Interview : Héléna Coupette
Photos : Vittorio-Bettini

Solaire, lumineuse, poétique… On pourrait multiplier sans fin les synonymes tant la musique de Kid Francescoli nous évoque un milliers d’images mentales. Pourtant, dès les premières écoutes, elle résonne comme une évidence. Le soleil, donc et la lumière, deux éléments indissociables du Marseillais, dont les influences imprègnent forcément ce nouvel album Lovers. Si on l’avait quitté en duo avec son amoureuse Julia Minkin, présente sur With Julia et Play Me Again, Matthieu Hocine nous revient entouré de voix féminines. Nassee, Samantha, Sarah Rebecca ou encore Ioni. Un peu Lover ? Sans doute.

Comment as-tu écrit cet album ?

Il s’est fait de manière assez habituelle. J’ai commencé la musique en studio, où je passe le plus clair de mon temps. La dernière tournée a duré quasiment deux ans, nous avons eu beaucoup de dates et nous sommes allés jouer très loin : au Liban, à Jakarta, en Allemagne. De fait, chaque retour à Marseille était très inspirant, revoir la ville comme je l’avais quitté, le soleil… Marseille a été ma principale source d’inspiration, en écoutant de la musique sur la route, en rentrant en studio à la fin des week-ends et en composant.

Justement, quelles ont été tes références ? Quelles musiques t’ont suivi ?

J’ai toujours écouté beaucoup de musique pendant le processus de composition. Cette fois, j’ai voulu tenter quelque chose de différent car, j’ai le sentiment que, parfois, cela a tendance à fausser la façon de composer. On veut toujours explorer plusieurs pistes en même temps, en se disant : « je dois faire comme ça, en harmonie avec ce que j’ai écouté ce matin ».

Je me suis dirigé vers des choses que je ne connaissais pas, des sons qui ne pouvaient pas m’inspirer pour écrire comme de l’ambiente, du classique, du jazz. Des styles avec lesquels je ne suis pas trop familier et qui ont plus été des accompagnements. Mon écoute s’est faite plus distraite, moins analytique.

« Pendant longtemps, j’ai eu envie d’explorer le monde »

L’album est très solaire et lumineux. C’est l’effet de Marseille ?

Tu l’as ressenti comme ça aussi ? (rires). Pendant longtemps, et particulièrement pour les deux derniers albums, j’ai eu envie d’explorer le monde. Je pensais que je ne pouvais pas trouver l’inspiration à Marseille, avec cette nécessité de devoir partir pour être enthousiaste musicalement.

Pour Lovers, ça a été l’inverse. Quand je suis rentrée à Marseille après la tournée, je me suis rendu compte de ce que j’avais sous les yeux, de l’apaisement que me procurait ma vie ici.
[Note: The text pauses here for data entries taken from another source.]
import Summits.Ventures.GridStability.Models.InverterPLL

/-!
# GridStability/Models/InverterPLLClosedLoop — the SRF-PLL closed against an infinite bus through the printed quasi-static q-axis relation: the solved loop, and the kernel DICTIONARY to the generalized swing equation (rung G3.d, MODELLED column)

Cell `gridfusion` (LADDER-GRIDFUSION, apex-line rung G3.d «PLL-swing»; seat gridfusion-model-3 (g7);
models/MODEL-3-NOTES.md §0 row «GFL converter, SRF-PLL block» and §1 (P6)).

WHAT IS COMPOSED HERE (flagged COMPOSED, as `InverterPLL.vgqComposed` already is). The type-2 SRF-PLL
AS PRINTED [cite: HenriquezAuba2022, eqs. (2.61a)–(2.61c)] (`θ̇ = Ω_b (ω_pll − ω_s)`, `ε̇ = v_q`,
`ω_pll = ω* + k^p v_q + k^i ε`; `Models/InverterPLL.lean` §1) is closed against an infinite bus by the
printed quasi-static q-axis relation [cite: Qoria2020, eq. (II-20)] solved for the PCC voltage
(`QAxisQuasiStatic.vgq_eq`: `v_q = v_{e,q} + R_g i_q + ω_g L_g i_d`) with `v_{e,q} = −V_e sin θ`
(`veqOf`, dq convention (II-36)–(II-37)), CONSTANT current references `i_d, i_q` (fast current loops,
[cite: Qoria2020, §II.3.1]) and the frame frequency `ω_g := ω_pll` (the PCC quantities are measured
in the PLL frame). The last substitution closes an AFFINE loop `v_q ↦ ω_pll ↦ v_q`; for
`μ := 1 − k^p L_g i_d ≠ 0` it has the unique solution `vqSolved` (§1: `vqSolved_fixed`,
`vqSolved_unique`). The closed reduced model is `IsClosedLoopSolution` (states `θ`, `ε`).

THE DICTIONARY (kernel identities about the typed objects; the printed reduced form is
[cite: MaEtAl2022], not held — its dimensionless normalisation [cite: DuEtAl2024, Eq. (1)] is the typed
`GenSwing`). §2 `hasDerivAt_freqMismatch`: along every closed-loop solution the frequency mismatch
`x := ω_pll − ω_s` obeys, with `θ̇ = Ω_b x`,
`μ ẋ = k^i (R_g i_q + ω_s L_g i_d − V_e sin θ) − (k^p V_e Ω_b cos θ − k^i L_g i_d) x`
— a swing equation with STATE-DEPENDENT damping `k^p V_e Ω_b cos θ − k^i L_g i_d`: the proportional
gain supplies the `cos θ`-damping, and the product (integral gain) × (grid inductance) × (active
current reference) is the CONSTANT ANTI-DAMPING. §3 `genSwingOf` / `isSolution_genSwingOf`: for
`μ > 0`, `k^i V_e > 0`, `Ω_b > 0` the time/frequency rescaling `τ = σ t`, `ω = Ω_b x/σ`,
`σ = √(k^i V_e Ω_b/μ)` carries every closed-loop solution to a solution of `GenSwing ⟨I, D, α⟩` with
`I = (R_g i_q + ω_s L_g i_d)/V_e`, `D = k^i L_g i_d/(μ σ)`, `α = k^p V_e Ω_b/(μ σ)` — so every
kernel sentence about `GenSwing` (G3.d certificate and -roa, the divergence/outer-strip theorems) is a
sentence about the SRF-PLL gains and the grid branch; in particular `D > 0 ⟺ k^i L_g i_d > 0` (given
`μ, σ > 0`): injecting active current (`i_d > 0`) through an inductive branch is what creates the
anti-damping of Eq. (1).

THREE COLUMNS. Everything here is MODELLED + COMPOSED: balanced fundamental-frequency phasors,
quasi-static branch (line dynamics neglected), algebraic current loops, no PLL input filter /
normalisation / limiter, `ω_g := ω_pll` in (II-20) (MODEL-VALIDITY MV-INV-3, MV-6P). No sentence of
this file says a converter or a grid is stable; no parameter values (model-4 custody).
-/

noncomputable section

open Real

namespace Summit.Ventures.GridStability.Models.InverterPLL

/-- Data of the quasi-static closure [cite: Qoria2020, eq. (II-20) and §II.3.1]: infinite-bus voltage
magnitude `V_e`, grid branch `R_g`, `L_g` (pu), and the CONSTANT current references `i_d`, `i_q`
delivered by the fast current loops (MODELLED: algebraic current control). -/
structure PccBranch where
  /-- infinite-bus voltage magnitude `V_e` -/
  Ve : ℝ
  /-- grid-branch resistance `R_g` -/
  Rg : ℝ
  /-- grid-branch inductance `L_g` (pu reactance at base frequency) -/
  Lg : ℝ
  /-- d-axis (active) current reference `i_d` -/
  igd : ℝ
  /-- q-axis (reactive) current reference `i_q` -/
  igq : ℝ

namespace SrfPll

variable (L : SrfPll) (B : PccBranch)

/-! ## §1 The affine loop `v_q ↦ ω_pll ↦ v_q` and its solution -/

/-- Loop factor `μ = 1 − k^p L_g i_d` of the affine loop
`v_q = −V_e sin θ + R_g i_q + ω_pll L_g i_d`, `ω_pll = ω* + k^p v_q + k^i ε` (COMPOSED). -/
def loopFactor : ℝ := 1 - L.kp * B.Lg * B.igd

/-- The solved PCC q-axis voltage
`v_q(θ, ε) = (−V_e sin θ + R_g i_q + L_g i_d (ω* + k^i ε)) / μ` (COMPOSED; `μ ≠ 0`). -/
def vqSolved (θ ε : ℝ) : ℝ :=
  (-(B.Ve * sin θ) + B.Rg * B.igq + B.Lg * B.igd * (L.ωref + L.ki * ε)) / L.loopFactor B

/-- `vqSolved` SOLVES the loop: it equals the composed q-voltage `vgqComposed` evaluated at the PLL
frequency it itself produces (`ω_g := ω_pll`). -/
theorem vqSolved_fixed (hμ : L.loopFactor B ≠ 0) (θ ε : ℝ) :
    L.vqSolved B θ ε
      = vgqComposed B.Ve B.Rg B.Lg (L.omegaPll (L.vqSolved B θ ε) ε) B.igd B.igq θ := by
  have hq : L.vqSolved B θ ε * L.loopFactor B
      = -(B.Ve * sin θ) + B.Rg * B.igq + B.Lg * B.igd * (L.ωref + L.ki * ε) :=
    div_mul_cancel₀ _ hμ
  simp only [loopFactor] at hq
  simp only [vgqComposed, veqOf, omegaPll]
  linear_combination hq

/-- Uniqueness: any q-voltage consistent with the loop is `vqSolved` (`μ ≠ 0`). -/
theorem vqSolved_unique (hμ : L.loopFactor B ≠ 0) {θ ε vq : ℝ}
    (h : vq = vgqComposed B.Ve B.Rg B.Lg (L.omegaPll vq ε) B.igd B.igq θ) :
    vq = L.vqSolved B θ ε := by
  have hμ' : 1 - L.kp * B.Lg * B.igd ≠ 0 := hμ
  simp only [vgqComposed, veqOf, omegaPll] at h
  have hlin : (1 - L.kp * B.Lg * B.igd) * vq
      = -(B.Ve * sin θ) + B.Rg * B.igq + B.Lg * B.igd * (L.ωref + L.ki * ε) := by
    linear_combination h
  simp only [vqSolved, loopFactor]
  rw [eq_div_iff hμ']
  linear_combination hlin

/-- PLL frequency along the solved loop: `μ ω_pll = ω* + k^p (R_g i_q − V_e sin θ) + k^i ε`. -/
theorem loopFactor_mul_omegaPll (hμ : L.loopFactor B ≠ 0) (θ ε : ℝ) :
    L.loopFactor B * L.omegaPll (L.vqSolved B θ ε) ε
      = L.ωref + L.kp * (B.Rg * B.igq - B.Ve * sin θ) + L.ki * ε := by
  have hμ' : 1 - L.kp * B.Lg * B.igd ≠ 0 := hμ
  simp only [vqSolved, omegaPll, loopFactor]
  field_simp
  ring

/-- A classical solution of the COMPOSED closed loop: SRF-PLL (2.61a)–(2.61c) driven by the solved
quasi-static q-voltage `vqSolved` (states: PLL-frame angle `θ` w.r.t. the bus, integrator `ε`).
[cite: HenriquezAuba2022, eqs. (2.61a)–(2.61c)] (PLL block) + [cite: Qoria2020, eq. (II-20)] (closure,
COMPOSED with `ω_g := ω_pll`). -/
structure IsClosedLoopSolution (θ ε : ℝ → ℝ) : Prop where
  /-- `θ̇ = Ω_b (ω_pll − ω_s)` with `ω_pll = ω* + k^p v_q + k^i ε`, `v_q = vqSolved` -/
  angle : ∀ t, HasDerivAt θ (L.dθ (L.vqSolved B (θ t) (ε t)) (ε t)) t
  /-- `ε̇ = v_q = vqSolved` -/
  integ : ∀ t, HasDerivAt ε (L.dε (L.vqSolved B (θ t) (ε t))) t

/-- Frequency mismatch `x = ω_pll − ω_s` [pu] as a function of the closed-loop state. -/
def freqMismatch (θ ε : ℝ) : ℝ := L.omegaPll (L.vqSolved B θ ε) ε - L.ωs

/-! ## §2 The closed loop IS a generalized swing equation (dimensional form) -/

/-- Angle equation in mismatch form: `θ̇ = Ω_b x`. -/
theorem hasDerivAt_angle {θ ε : ℝ → ℝ} (h : L.IsClosedLoopSolution B θ ε) (t : ℝ) :
    HasDerivAt θ (L.Ωb * L.freqMismatch B (θ t) (ε t)) t := by
  simpa [dθ, freqMismatch] using h.angle t

/-- **The COMPOSED SRF-PLL closed loop is a swing equation with state-dependent damping.** Along
every closed-loop solution, with `x = ω_pll − ω_s` and `μ = 1 − k^p L_g i_d ≠ 0`,
`ẋ = (k^i (R_g i_q + ω_s L_g i_d − V_e sin θ) − (k^p V_e Ω_b cos θ − k^i L_g i_d) x) / μ`:
restoring torque `k^i V_e sin θ`, `cos θ`-DAMPING from the proportional gain, CONSTANT ANTI-DAMPING
`k^i L_g i_d` from active current through the grid inductance (the structure of
[cite: DuEtAl2024, Eq. (1)], after [cite: MaEtAl2022]). -/
theorem hasDerivAt_freqMismatch (hμ : L.loopFactor B ≠ 0) {θ ε : ℝ → ℝ}
    (h : L.IsClosedLoopSolution B θ ε) (t : ℝ) :
    HasDerivAt (fun τ => L.freqMismatch B (θ τ) (ε τ))
      ((L.ki * (B.Rg * B.igq + L.ωs * B.Lg * B.igd - B.Ve * sin (θ t))
        - (L.kp * B.Ve * L.Ωb * cos (θ t) - L.ki * B.Lg * B.igd) * L.freqMismatch B (θ t) (ε t))
        / L.loopFactor B) t := by
  have hμ' : 1 - L.kp * B.Lg * B.igd ≠ 0 := hμ
  have hθ := h.angle t
  have hε := h.integ t
  -- closed form of the mismatch: x = (ω* + k^p (R_g i_q − V_e sin θ) + k^i ε)/μ − ω_s
  have hform : (fun τ => L.freqMismatch B (θ τ) (ε τ))
      = fun τ => (L.ωref + L.kp * (B.Rg * B.igq - B.Ve * sin (θ τ)) + L.ki * ε τ)
          / L.loopFactor B - L.ωs := by
    funext τ
    have := L.loopFactor_mul_omegaPll B hμ (θ τ) (ε τ)
    simp only [freqMismatch]
    field_simp
    linarith
  rw [hform]
  -- differentiate the closed form
  have h1 : HasDerivAt (fun τ => B.Ve * sin (θ τ))
      (B.Ve * (cos (θ t) * L.dθ (L.vqSolved B (θ t) (ε t)) (ε t))) t := hθ.sin.const_mul _
  have h2 : HasDerivAt (fun τ => L.ωref + L.kp * (B.Rg * B.igq - B.Ve * sin (θ τ)) + L.ki * ε τ)
      (L.kp * (0 - B.Ve * (cos (θ t) * L.dθ (L.vqSolved B (θ t) (ε t)) (ε t)))
        + L.ki * L.dε (L.vqSolved B (θ t) (ε t))) t := by
    have ha := ((hasDerivAt_const t (B.Rg * B.igq)).sub h1).const_mul L.kp
    have hb := hε.const_mul L.ki
    have := (ha.add hb).const_add L.ωref
    simpa [add_assoc] using this
  have h3 := (h2.div_const (L.loopFactor B)).sub_const L.ωs
  -- identify the derivative
  have hx : L.freqMismatch B (θ t) (ε t)
      = (L.ωref + L.kp * (B.Rg * B.igq - B.Ve * sin (θ t)) + L.ki * ε t) / L.loopFactor B - L.ωs := by
    have := congrArg (fun f => f t) hform
    simpa using this
  have hv : L.vqSolved B (θ t) (ε t)
      = -(B.Ve * sin (θ t)) + B.Rg * B.igq + L.ωs * B.Lg * B.igd
          + B.Lg * B.igd * L.freqMismatch B (θ t) (ε t) := by
    have hfix := L.vqSolved_fixed B hμ (θ t) (ε t)
    nth_rewrite 1 [hfix]
    simp only [vgqComposed, veqOf, freqMismatch]
    ring
  have he : (L.kp * (0 - B.Ve * (cos (θ t) * L.dθ (L.vqSolved B (θ t) (ε t)) (ε t)))
        + L.ki * L.dε (L.vqSolved B (θ t) (ε t))) / L.loopFactor B
      = (L.ki * (B.Rg * B.igq + L.ωs * B.Lg * B.igd - B.Ve * sin (θ t))
        - (L.kp * B.Ve * L.Ωb * cos (θ t) - L.ki * B.Lg * B.igd) * L.freqMismatch B (θ t) (ε t))
        / L.loopFactor B := by
    have hd : L.dθ (L.vqSolved B (θ t) (ε t)) (ε t) = L.Ωb * L.freqMismatch B (θ t) (ε t) := by
      simp [dθ, freqMismatch]
    rw [hd, dε, hv]
    ring
  rw [he] at h3
  exact h3

/-! ## §3 Rescaling to the dimensionless `GenSwing` -/

/-- Dimensionless input power `I = (R_g i_q + ω_s L_g i_d)/V_e` (equilibria: `sin θ* = I`). -/
def dimI : ℝ := (B.Rg * B.igq + L.ωs * B.Lg * B.igd) / B.Ve

/-- Time-scale factor `σ = √(k^i V_e Ω_b / μ)` (natural frequency of the PLL swing equation). -/
def sigma : ℝ := Real.sqrt (L.ki * B.Ve * L.Ωb / L.loopFactor B)

/-- Dimensionless CONSTANT anti-damping `D = k^i L_g i_d/(μ σ)` of [cite: DuEtAl2024, Eq. (1)]. -/
def dimD : ℝ := L.ki * B.Lg * B.igd / (L.loopFactor B * L.sigma B)

/-- Dimensionless state-dependent damping coefficient `α = k^p V_e Ω_b/(μ σ)` of Eq. (1). -/
def dimAlpha : ℝ := L.kp * B.Ve * L.Ωb / (L.loopFactor B * L.sigma B)

/-- The generalized swing equation `⟨I, D, α⟩` the composed closed loop rescales to. -/
def genSwingOf : GenSwing where
  I := L.dimI B
  D := L.dimD B
  α := L.dimAlpha B

/-- `σ² = k^i V_e Ω_b/μ` when the radicand is positive. -/
theorem sigma_sq (hpos : 0 < L.ki * B.Ve * L.Ωb / L.loopFactor B) :
    L.sigma B ^ 2 = L.ki * B.Ve * L.Ωb / L.loopFactor B := by
  unfold sigma
  rw [Real.sq_sqrt hpos.le]

/-- `σ > 0` when the radicand is positive. -/
theorem sigma_pos (hpos : 0 < L.ki * B.Ve * L.Ωb / L.loopFactor B) : 0 < L.sigma B :=
  Real.sqrt_pos.2 hpos

/-- Sign dictionary: for `μ > 0` and `σ > 0`, the anti-damping `D` of Eq. (1) is positive EXACTLY
when `k^i L_g i_d > 0` (integral gain × grid inductance × active current reference). -/
theorem dimD_pos_iff (hμ : 0 < L.loopFactor B) (hσ : 0 < L.sigma B) :
    0 < L.dimD B ↔ 0 < L.ki * B.Lg * B.igd := by
  unfold dimD
  rw [div_pos_iff_of_pos_right (mul_pos hμ hσ)]

/-- **DICTIONARY THEOREM.** For `μ = 1 − k^p L_g i_d > 0`, `k^i V_e Ω_b > 0`, `V_e ≠ 0`: if `(θ, ε)`
solves the COMPOSED SRF-PLL closed loop, then the rescaled pair
`θ̃(τ) = θ(τ/σ)`, `ω̃(τ) = (Ω_b/σ) · (ω_pll − ω_s)(τ/σ)` is a classical solution of the printed
dimensionless generalized swing equation `GenSwing ⟨I, D, α⟩` [cite: DuEtAl2024, Eq. (1)] with
`I = (R_g i_q + ω_s L_g i_d)/V_e`, `D = k^i L_g i_d/(μσ)`, `α = k^p V_e Ω_b/(μσ)`, `σ = √(k^i V_e Ω_b/μ)`.
Hence every kernel statement about `GenSwing` solutions (G3.d certificate and -roa, divergence regions,
outer strip) is a statement about the SRF-PLL gains and the grid branch. MODELLED + COMPOSED. -/
theorem isSolution_genSwingOf (hμ : 0 < L.loopFactor B) (hk : 0 < L.ki * B.Ve * L.Ωb)
    (hVe : B.Ve ≠ 0) {θ ε : ℝ → ℝ} (h : L.IsClosedLoopSolution B θ ε) :
    (L.genSwingOf B).IsSolution (fun τ => θ (τ / L.sigma B))
      (fun τ => L.Ωb / L.sigma B * L.freqMismatch B (θ (τ / L.sigma B)) (ε (τ / L.sigma B))) := by
  have hrad : 0 < L.ki * B.Ve * L.Ωb / L.loopFactor B := div_pos hk hμ
  have hσ : 0 < L.sigma B := L.sigma_pos B hrad
  have hσ2 := L.sigma_sq B hrad
  have hμ0 : L.loopFactor B ≠ 0 := hμ.ne'
  set σ := L.sigma B with hσdef
  have hs : ∀ τ : ℝ, HasDerivAt (fun s => s / σ) (1 / σ) τ := fun τ => (hasDerivAt_id τ).div_const σ
  refine ⟨fun τ => ?_, fun τ => ?_⟩
  · -- angle: d/dτ θ(τ/σ) = θ'(τ/σ)/σ = Ω_b x/σ
    have hθ := (L.hasDerivAt_angle B h (τ / σ)).comp τ (hs τ)
    have he : L.Ωb * L.freqMismatch B (θ (τ / σ)) (ε (τ / σ)) * (1 / σ)
        = (L.genSwingOf B).dθ (θ (τ / σ)) (L.Ωb / σ * L.freqMismatch B (θ (τ / σ)) (ε (τ / σ))) := by
      simp only [GenSwing.dθ]
      ring
    rw [he] at hθ
    exact hθ
  · -- frequency: d/dτ [(Ω_b/σ) x(τ/σ)] = (Ω_b/σ²) ẋ(τ/σ)
    have hx := ((L.hasDerivAt_freqMismatch B hμ0 h (τ / σ)).comp τ (hs τ)).const_mul (L.Ωb / σ)
    have he : L.Ωb / σ *
          ((L.ki * (B.Rg * B.igq + L.ωs * B.Lg * B.igd - B.Ve * sin (θ (τ / σ)))
            - (L.kp * B.Ve * L.Ωb * cos (θ (τ / σ)) - L.ki * B.Lg * B.igd)
              * L.freqMismatch B (θ (τ / σ)) (ε (τ / σ))) / L.loopFactor B * (1 / σ))
        = (L.genSwingOf B).dω (θ (τ / σ)) (L.Ωb / σ * L.freqMismatch B (θ (τ / σ)) (ε (τ / σ))) := by
      simp only [GenSwing.dω, genSwingOf, dimI, dimD, dimAlpha]
      rw [← hσdef]
      field_simp
      rw [hσ2]
      field_simp
    rw [he] at hx
    exact hx

/-- Equilibria of the composed closed loop in dictionary form: the mismatch vanishes and
`V_e sin θ* = R_g i_q + ω_s L_g i_d` (i.e. `sin θ* = I`) make both closed-loop right-hand sides zero. -/
theorem closedLoop_rest (hμ : L.loopFactor B ≠ 0) {θ ε : ℝ}
    (hx : L.freqMismatch B θ ε = 0) (hs : B.Ve * sin θ = B.Rg * B.igq + L.ωs * B.Lg * B.igd) :
    L.dθ (L.vqSolved B θ ε) ε = 0 ∧ L.dε (L.vqSolved B θ ε) = 0 := by
  have hμ' : 1 - L.kp * B.Lg * B.igd ≠ 0 := hμ
  have hω : L.omegaPll (L.vqSolved B θ ε) ε = L.ωs := by
    have := hx; simp only [freqMismatch] at this; linarith
  refine ⟨by simp [dθ, hω], ?_⟩
  -- v_q = −V_e sin θ + R_g i_q + L_g i_d ω_pll = −V_e sin θ + R_g i_q + L_g i_d ω_s = 0
  have hfix := L.vqSolved_fixed B hμ θ ε
  rw [hω] at hfix
  simp only [dε]
  rw [hfix]
  simp only [vgqComposed, veqOf]
  linarith

end SrfPll

end Summit.Ventures.GridStability.Models.InverterPLL

end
La mer, le soleil et surtout la lumière. Une lumière que tu ne trouves pas ailleurs dans le monde. Forcément, l’album a ce côté un peu méditerranéen et rêveur.

Sur tes deux précédents albums (Play Me Again et With Julia), tu évoquais ton histoire d’amour avec Julia Minkin. Comment ta vie personnelle influe sur le processus créatif ?

Il me semble que c’est une suite logique de l’amour. Déjà avant Julia, j’avais une copine, Laetitia, que je faisais chanter en italien. La musique est toute ma vie, je veux la partager avec ma copine. D’autres sources d’inspiration trouvent leur origine dans des choses plus intimes, qui remontent à l’enfance. Des souvenirs de situations familiales qui m’inspirent des années plus tard. J’essaie toujours d’injecter un peu d’intimité dans ma musique. Je ne m’invente pas un personnage, je ne sais pas le faire et je trouve que parler de l’intime est bien plus universel.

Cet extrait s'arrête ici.